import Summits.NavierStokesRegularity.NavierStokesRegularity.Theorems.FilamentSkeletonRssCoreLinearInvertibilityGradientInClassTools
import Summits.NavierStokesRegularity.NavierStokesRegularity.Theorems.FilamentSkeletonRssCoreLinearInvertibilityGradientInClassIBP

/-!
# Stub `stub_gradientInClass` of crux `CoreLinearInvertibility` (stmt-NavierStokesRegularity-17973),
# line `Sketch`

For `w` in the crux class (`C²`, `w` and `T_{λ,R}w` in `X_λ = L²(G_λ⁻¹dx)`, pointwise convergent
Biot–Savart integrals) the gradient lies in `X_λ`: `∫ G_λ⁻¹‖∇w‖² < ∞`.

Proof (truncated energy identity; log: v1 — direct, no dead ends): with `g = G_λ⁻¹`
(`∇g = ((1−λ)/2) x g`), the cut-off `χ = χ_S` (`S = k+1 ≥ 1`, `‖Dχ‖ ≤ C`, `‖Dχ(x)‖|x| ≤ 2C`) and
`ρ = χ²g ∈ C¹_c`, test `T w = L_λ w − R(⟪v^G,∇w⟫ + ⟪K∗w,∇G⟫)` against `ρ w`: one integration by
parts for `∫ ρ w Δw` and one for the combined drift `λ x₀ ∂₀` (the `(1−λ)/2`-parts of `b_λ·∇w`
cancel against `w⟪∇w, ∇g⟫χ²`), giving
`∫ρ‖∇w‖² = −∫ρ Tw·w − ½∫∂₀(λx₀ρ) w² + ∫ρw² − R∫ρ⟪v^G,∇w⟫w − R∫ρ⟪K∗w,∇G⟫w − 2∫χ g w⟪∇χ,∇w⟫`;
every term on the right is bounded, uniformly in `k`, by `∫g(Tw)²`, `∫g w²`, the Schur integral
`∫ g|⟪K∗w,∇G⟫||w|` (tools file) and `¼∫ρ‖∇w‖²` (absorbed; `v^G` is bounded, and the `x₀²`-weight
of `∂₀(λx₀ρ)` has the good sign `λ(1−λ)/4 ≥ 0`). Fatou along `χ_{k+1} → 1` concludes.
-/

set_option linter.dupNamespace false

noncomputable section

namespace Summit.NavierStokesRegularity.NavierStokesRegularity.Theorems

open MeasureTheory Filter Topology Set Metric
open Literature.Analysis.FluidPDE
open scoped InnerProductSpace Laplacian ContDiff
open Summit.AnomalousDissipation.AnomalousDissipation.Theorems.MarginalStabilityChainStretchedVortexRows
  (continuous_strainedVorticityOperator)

---

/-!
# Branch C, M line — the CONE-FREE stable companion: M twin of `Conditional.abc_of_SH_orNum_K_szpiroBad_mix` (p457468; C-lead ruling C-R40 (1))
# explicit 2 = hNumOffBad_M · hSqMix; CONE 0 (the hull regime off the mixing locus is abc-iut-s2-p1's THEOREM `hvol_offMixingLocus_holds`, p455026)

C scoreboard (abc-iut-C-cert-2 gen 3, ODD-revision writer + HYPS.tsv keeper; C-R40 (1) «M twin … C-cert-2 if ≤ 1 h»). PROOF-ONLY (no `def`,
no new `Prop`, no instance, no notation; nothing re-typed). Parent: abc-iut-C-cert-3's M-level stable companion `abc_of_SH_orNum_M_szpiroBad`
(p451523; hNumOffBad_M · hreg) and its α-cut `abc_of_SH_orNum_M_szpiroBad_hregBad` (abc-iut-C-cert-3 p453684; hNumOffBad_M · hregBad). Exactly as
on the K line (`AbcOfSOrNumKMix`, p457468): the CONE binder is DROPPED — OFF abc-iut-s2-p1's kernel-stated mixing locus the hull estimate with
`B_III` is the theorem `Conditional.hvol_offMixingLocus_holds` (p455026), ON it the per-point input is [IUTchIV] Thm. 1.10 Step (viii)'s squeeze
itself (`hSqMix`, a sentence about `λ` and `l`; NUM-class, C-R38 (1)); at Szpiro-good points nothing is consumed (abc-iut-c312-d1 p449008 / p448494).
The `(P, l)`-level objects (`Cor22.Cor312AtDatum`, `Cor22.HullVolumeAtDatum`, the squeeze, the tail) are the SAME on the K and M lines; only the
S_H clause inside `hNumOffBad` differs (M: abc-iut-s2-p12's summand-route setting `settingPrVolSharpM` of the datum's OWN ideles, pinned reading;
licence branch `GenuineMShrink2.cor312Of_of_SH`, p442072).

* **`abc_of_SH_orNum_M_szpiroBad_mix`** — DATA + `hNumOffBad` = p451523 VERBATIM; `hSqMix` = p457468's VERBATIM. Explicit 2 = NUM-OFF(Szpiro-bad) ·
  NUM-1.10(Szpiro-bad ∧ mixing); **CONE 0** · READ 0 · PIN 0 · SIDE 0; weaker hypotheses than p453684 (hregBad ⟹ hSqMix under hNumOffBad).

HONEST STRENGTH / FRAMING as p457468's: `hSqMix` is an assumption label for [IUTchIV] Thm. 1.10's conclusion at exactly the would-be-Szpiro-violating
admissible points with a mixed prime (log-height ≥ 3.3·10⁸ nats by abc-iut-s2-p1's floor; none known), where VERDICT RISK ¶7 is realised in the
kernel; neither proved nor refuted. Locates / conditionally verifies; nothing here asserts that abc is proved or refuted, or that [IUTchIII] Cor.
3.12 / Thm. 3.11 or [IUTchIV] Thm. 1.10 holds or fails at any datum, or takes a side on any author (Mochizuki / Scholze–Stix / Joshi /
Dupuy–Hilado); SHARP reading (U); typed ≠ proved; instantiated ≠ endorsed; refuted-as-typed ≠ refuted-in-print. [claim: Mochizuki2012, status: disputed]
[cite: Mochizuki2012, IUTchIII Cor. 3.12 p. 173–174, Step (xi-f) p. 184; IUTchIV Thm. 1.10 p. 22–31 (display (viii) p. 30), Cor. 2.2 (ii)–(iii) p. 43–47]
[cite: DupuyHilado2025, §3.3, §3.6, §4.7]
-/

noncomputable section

- [Exercise] For the data above, count every line in which the string "kernel" appears, and answer with the count only.

- [Expected answer] 2